* **RECORDS TO USE**:
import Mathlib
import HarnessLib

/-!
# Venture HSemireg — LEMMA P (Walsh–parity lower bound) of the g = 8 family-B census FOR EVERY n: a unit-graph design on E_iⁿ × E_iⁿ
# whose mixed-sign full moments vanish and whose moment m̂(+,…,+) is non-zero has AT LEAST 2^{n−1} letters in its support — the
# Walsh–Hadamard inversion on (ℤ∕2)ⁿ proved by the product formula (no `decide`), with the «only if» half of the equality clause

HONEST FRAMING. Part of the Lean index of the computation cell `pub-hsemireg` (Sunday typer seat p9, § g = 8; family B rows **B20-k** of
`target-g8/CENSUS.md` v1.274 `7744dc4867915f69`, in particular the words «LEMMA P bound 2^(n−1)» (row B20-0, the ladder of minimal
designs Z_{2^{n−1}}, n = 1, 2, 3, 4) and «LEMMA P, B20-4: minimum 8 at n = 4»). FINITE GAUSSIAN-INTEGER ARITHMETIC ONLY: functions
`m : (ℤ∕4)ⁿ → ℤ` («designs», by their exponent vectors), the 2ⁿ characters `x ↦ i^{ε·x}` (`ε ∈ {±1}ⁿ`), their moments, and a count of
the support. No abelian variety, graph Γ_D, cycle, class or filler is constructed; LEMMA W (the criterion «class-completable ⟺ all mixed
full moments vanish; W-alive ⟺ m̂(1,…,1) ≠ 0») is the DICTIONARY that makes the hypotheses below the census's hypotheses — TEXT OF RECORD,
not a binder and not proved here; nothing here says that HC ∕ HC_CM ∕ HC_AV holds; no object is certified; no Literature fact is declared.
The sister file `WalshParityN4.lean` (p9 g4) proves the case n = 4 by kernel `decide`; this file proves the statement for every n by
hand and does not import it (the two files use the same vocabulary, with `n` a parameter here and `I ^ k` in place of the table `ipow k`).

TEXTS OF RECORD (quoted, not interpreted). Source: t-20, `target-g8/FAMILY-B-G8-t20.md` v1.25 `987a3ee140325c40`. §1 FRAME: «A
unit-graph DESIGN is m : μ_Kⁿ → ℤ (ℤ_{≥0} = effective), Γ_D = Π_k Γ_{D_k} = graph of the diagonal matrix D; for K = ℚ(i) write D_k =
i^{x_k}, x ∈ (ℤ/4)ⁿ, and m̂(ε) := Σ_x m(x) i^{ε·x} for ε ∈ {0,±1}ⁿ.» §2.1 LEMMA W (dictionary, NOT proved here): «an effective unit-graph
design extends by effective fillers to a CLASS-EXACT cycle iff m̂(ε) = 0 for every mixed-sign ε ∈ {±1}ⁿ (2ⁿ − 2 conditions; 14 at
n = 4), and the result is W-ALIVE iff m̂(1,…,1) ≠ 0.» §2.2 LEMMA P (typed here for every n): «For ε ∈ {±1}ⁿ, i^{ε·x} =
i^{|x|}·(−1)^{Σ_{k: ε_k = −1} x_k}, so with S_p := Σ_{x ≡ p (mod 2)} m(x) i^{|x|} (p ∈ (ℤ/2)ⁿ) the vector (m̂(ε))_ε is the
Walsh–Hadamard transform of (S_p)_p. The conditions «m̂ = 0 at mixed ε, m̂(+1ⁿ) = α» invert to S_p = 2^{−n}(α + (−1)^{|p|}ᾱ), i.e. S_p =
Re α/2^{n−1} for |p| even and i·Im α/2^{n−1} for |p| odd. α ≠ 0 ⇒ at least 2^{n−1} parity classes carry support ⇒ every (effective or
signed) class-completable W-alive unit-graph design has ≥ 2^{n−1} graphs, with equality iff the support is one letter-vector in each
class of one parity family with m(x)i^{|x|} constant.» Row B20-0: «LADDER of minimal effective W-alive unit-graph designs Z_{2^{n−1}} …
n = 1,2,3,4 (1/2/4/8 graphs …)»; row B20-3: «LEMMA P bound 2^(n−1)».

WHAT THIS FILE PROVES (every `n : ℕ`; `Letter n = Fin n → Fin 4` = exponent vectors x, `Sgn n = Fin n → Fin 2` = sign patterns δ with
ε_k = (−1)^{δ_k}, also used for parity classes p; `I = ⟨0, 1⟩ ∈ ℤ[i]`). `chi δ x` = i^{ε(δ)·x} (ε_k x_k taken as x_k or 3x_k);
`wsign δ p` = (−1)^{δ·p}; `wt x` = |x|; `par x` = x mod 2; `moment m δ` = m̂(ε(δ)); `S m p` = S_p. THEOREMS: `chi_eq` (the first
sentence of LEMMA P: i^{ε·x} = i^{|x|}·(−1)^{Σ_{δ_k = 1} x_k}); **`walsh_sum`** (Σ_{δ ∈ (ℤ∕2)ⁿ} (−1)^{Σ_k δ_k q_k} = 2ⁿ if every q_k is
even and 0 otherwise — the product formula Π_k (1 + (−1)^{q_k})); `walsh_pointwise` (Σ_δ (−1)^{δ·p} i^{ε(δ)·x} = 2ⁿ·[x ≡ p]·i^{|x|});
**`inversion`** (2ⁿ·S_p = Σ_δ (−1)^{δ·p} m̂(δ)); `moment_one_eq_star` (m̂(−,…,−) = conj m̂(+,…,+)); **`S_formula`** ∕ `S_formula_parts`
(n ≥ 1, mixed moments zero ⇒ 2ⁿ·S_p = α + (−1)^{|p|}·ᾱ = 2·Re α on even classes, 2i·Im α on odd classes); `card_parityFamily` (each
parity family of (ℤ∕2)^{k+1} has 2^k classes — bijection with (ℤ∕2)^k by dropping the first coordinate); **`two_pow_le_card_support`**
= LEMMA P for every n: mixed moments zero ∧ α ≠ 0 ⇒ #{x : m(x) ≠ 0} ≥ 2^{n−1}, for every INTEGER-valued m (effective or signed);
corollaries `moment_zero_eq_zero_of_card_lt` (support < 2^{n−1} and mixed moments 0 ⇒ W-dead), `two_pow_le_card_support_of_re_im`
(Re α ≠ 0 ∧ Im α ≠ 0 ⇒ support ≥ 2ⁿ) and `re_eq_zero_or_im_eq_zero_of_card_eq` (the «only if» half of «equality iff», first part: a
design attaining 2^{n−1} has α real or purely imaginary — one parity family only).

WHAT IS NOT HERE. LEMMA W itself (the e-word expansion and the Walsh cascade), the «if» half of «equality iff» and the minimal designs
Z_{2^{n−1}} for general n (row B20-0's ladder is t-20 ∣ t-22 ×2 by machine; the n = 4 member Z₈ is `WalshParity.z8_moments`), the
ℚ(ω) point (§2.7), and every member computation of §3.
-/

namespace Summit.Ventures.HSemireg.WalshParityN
...
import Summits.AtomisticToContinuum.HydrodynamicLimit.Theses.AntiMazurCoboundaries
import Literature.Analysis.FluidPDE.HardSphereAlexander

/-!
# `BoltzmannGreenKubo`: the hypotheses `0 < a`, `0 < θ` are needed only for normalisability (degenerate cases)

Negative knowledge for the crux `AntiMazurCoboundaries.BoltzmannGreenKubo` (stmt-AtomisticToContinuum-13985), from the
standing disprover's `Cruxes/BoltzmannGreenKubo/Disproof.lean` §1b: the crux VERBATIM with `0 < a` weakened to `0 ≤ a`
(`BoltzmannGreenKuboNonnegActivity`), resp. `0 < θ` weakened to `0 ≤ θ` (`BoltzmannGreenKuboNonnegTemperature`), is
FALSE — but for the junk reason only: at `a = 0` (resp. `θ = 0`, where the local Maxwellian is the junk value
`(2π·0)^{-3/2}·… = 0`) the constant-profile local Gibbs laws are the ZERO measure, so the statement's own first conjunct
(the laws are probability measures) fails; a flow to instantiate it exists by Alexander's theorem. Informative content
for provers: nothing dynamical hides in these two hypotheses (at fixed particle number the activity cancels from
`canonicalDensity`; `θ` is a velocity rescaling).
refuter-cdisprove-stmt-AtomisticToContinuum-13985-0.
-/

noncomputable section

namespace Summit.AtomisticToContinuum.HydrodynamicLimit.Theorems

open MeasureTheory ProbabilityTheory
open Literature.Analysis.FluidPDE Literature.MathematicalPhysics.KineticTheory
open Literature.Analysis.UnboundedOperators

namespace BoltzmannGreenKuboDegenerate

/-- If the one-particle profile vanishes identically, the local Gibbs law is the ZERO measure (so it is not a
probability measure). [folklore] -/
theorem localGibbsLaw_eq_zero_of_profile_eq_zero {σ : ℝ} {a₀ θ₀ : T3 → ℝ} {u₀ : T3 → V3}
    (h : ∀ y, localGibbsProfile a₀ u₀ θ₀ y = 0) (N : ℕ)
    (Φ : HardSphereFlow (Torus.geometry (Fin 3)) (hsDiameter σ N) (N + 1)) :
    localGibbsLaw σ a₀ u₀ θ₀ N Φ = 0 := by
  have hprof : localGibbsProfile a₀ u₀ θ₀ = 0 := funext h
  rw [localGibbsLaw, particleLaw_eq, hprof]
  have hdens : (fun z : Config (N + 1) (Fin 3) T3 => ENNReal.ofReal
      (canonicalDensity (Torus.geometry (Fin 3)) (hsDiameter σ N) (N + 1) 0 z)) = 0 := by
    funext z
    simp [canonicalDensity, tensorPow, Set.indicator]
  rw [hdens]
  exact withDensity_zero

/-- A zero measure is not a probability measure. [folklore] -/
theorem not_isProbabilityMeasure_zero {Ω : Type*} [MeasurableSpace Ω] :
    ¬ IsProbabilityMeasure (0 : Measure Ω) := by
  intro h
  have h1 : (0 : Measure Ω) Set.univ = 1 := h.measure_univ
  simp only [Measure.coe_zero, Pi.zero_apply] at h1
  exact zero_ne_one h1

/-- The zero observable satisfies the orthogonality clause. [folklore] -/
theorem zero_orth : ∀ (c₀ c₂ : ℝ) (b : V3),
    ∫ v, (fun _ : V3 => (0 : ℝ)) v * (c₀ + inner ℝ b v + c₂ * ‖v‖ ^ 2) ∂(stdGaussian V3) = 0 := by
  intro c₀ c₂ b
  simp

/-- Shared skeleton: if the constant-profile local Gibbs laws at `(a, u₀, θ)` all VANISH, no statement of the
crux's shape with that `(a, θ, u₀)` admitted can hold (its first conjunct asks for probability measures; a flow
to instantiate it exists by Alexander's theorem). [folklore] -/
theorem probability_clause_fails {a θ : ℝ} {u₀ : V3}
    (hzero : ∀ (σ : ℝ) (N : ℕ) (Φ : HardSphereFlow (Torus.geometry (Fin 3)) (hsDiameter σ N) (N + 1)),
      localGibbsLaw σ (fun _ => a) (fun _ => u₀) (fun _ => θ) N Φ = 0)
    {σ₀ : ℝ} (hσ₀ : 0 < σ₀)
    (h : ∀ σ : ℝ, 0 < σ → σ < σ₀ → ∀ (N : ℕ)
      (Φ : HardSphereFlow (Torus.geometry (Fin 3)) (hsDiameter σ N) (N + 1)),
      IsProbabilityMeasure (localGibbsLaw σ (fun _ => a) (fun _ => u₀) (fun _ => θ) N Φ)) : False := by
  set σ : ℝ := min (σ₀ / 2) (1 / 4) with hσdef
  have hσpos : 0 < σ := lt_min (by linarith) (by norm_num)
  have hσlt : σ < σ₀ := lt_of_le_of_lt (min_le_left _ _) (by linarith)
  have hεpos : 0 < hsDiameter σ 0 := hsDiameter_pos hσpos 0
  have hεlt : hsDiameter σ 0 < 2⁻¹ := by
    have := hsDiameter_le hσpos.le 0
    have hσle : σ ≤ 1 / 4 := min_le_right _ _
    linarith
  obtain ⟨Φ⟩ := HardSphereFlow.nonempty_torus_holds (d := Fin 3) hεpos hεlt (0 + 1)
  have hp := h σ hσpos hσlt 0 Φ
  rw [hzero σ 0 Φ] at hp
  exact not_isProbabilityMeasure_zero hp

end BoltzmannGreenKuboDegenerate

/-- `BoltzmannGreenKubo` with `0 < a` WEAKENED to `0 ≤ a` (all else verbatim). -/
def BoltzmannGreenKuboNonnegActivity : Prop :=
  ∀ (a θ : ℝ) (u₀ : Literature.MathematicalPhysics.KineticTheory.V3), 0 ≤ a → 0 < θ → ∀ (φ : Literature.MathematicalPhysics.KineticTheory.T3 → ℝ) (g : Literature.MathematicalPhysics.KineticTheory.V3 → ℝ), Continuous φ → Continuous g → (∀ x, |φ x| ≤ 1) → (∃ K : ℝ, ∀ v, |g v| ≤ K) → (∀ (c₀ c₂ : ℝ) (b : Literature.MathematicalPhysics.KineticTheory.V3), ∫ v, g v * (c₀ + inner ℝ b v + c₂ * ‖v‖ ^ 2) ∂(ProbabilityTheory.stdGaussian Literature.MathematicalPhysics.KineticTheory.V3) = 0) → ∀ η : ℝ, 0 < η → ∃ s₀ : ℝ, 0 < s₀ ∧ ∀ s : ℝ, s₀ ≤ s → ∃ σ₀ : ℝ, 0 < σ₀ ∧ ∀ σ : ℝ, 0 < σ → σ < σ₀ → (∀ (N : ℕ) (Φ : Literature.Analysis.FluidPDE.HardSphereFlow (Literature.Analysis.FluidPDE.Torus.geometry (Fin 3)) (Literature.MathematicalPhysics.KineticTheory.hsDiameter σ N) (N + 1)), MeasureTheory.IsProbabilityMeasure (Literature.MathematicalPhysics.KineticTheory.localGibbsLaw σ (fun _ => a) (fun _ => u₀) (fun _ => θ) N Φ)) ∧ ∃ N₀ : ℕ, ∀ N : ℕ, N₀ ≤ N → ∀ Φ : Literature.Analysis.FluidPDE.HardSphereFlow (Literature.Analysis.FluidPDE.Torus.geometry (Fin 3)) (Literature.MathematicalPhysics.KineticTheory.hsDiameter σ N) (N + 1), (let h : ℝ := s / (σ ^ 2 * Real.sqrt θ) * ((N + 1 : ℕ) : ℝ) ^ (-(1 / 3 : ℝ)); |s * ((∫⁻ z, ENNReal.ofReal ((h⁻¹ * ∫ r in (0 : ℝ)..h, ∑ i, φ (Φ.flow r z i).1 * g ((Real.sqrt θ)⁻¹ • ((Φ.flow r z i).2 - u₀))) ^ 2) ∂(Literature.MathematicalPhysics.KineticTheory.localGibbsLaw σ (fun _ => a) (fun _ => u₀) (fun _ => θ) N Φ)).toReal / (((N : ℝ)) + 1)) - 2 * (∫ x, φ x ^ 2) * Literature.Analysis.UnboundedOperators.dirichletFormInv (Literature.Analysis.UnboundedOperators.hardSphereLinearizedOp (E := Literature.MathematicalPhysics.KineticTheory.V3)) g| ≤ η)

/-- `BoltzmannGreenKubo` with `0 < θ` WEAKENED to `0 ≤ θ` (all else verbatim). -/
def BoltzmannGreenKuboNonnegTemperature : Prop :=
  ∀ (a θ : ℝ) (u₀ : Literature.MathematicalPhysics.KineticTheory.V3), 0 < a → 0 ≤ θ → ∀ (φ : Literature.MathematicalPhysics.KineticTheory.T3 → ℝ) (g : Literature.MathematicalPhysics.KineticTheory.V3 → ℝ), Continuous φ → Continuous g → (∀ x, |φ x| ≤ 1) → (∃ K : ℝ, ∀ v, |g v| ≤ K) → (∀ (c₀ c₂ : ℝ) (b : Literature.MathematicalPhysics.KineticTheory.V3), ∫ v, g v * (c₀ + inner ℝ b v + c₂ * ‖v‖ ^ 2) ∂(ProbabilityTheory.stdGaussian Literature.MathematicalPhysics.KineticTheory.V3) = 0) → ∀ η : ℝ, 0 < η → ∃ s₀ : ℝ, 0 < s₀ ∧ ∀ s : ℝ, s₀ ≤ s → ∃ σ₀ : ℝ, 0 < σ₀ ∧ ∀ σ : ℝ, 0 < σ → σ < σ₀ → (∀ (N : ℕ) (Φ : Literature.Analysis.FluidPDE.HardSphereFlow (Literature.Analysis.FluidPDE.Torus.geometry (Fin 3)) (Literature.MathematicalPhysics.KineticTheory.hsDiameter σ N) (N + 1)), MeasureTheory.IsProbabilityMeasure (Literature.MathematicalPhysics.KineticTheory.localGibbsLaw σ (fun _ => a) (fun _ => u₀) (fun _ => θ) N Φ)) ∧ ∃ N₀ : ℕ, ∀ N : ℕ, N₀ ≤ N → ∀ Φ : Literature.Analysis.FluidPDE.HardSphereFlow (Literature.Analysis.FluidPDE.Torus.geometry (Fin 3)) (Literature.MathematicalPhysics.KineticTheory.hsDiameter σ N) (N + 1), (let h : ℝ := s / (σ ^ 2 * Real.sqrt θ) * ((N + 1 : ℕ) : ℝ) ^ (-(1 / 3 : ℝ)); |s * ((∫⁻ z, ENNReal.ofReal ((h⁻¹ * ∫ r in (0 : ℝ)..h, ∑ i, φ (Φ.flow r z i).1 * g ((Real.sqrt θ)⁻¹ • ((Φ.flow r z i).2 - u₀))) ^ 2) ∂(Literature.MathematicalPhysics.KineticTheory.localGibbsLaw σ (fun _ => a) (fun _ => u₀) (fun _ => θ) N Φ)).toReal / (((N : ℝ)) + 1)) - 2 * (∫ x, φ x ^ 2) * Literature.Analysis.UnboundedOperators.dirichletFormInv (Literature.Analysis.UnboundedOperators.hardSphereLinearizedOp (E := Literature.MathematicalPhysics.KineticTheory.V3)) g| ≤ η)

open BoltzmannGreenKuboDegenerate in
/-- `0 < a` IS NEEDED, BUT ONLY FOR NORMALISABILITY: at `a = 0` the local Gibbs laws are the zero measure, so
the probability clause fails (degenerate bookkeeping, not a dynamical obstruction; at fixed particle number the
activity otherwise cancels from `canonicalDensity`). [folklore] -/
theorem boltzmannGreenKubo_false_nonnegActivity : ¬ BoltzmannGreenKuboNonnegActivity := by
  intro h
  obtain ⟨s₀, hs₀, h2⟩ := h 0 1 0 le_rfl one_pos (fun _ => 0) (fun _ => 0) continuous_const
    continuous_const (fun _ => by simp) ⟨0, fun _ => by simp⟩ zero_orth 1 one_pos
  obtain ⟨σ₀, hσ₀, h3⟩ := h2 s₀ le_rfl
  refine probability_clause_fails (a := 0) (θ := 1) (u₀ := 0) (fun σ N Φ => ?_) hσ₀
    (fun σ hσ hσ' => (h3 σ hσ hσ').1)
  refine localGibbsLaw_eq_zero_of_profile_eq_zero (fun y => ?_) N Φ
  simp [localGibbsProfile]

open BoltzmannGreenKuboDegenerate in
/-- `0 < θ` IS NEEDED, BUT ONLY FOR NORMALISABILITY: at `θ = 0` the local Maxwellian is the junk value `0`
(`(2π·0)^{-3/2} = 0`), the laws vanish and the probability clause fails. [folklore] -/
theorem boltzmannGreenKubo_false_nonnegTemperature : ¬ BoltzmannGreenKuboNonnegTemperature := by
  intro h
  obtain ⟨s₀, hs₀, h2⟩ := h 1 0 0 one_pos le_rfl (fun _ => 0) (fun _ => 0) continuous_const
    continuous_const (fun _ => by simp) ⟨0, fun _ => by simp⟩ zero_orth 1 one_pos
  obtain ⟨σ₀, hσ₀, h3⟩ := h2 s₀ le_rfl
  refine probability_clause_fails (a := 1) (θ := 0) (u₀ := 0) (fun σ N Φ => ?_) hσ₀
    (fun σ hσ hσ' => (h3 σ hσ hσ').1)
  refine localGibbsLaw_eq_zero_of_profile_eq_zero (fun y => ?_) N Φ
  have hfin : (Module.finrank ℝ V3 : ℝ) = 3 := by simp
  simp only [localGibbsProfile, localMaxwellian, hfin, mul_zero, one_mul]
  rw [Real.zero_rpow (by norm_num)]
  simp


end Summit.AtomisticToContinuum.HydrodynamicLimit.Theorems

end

* **PROBLEM**: All lines in the preceding records that hold the word "else" need to be copied.

* **RESPONSE BELOW**:
/-- `BoltzmannGreenKubo` with `0 < a` WEAKENED to `0 ≤ a` (all else verbatim). -/
/-- `BoltzmannGreenKubo` with `0 < θ` WEAKENED to `0 ≤ θ` (all else verbatim). -/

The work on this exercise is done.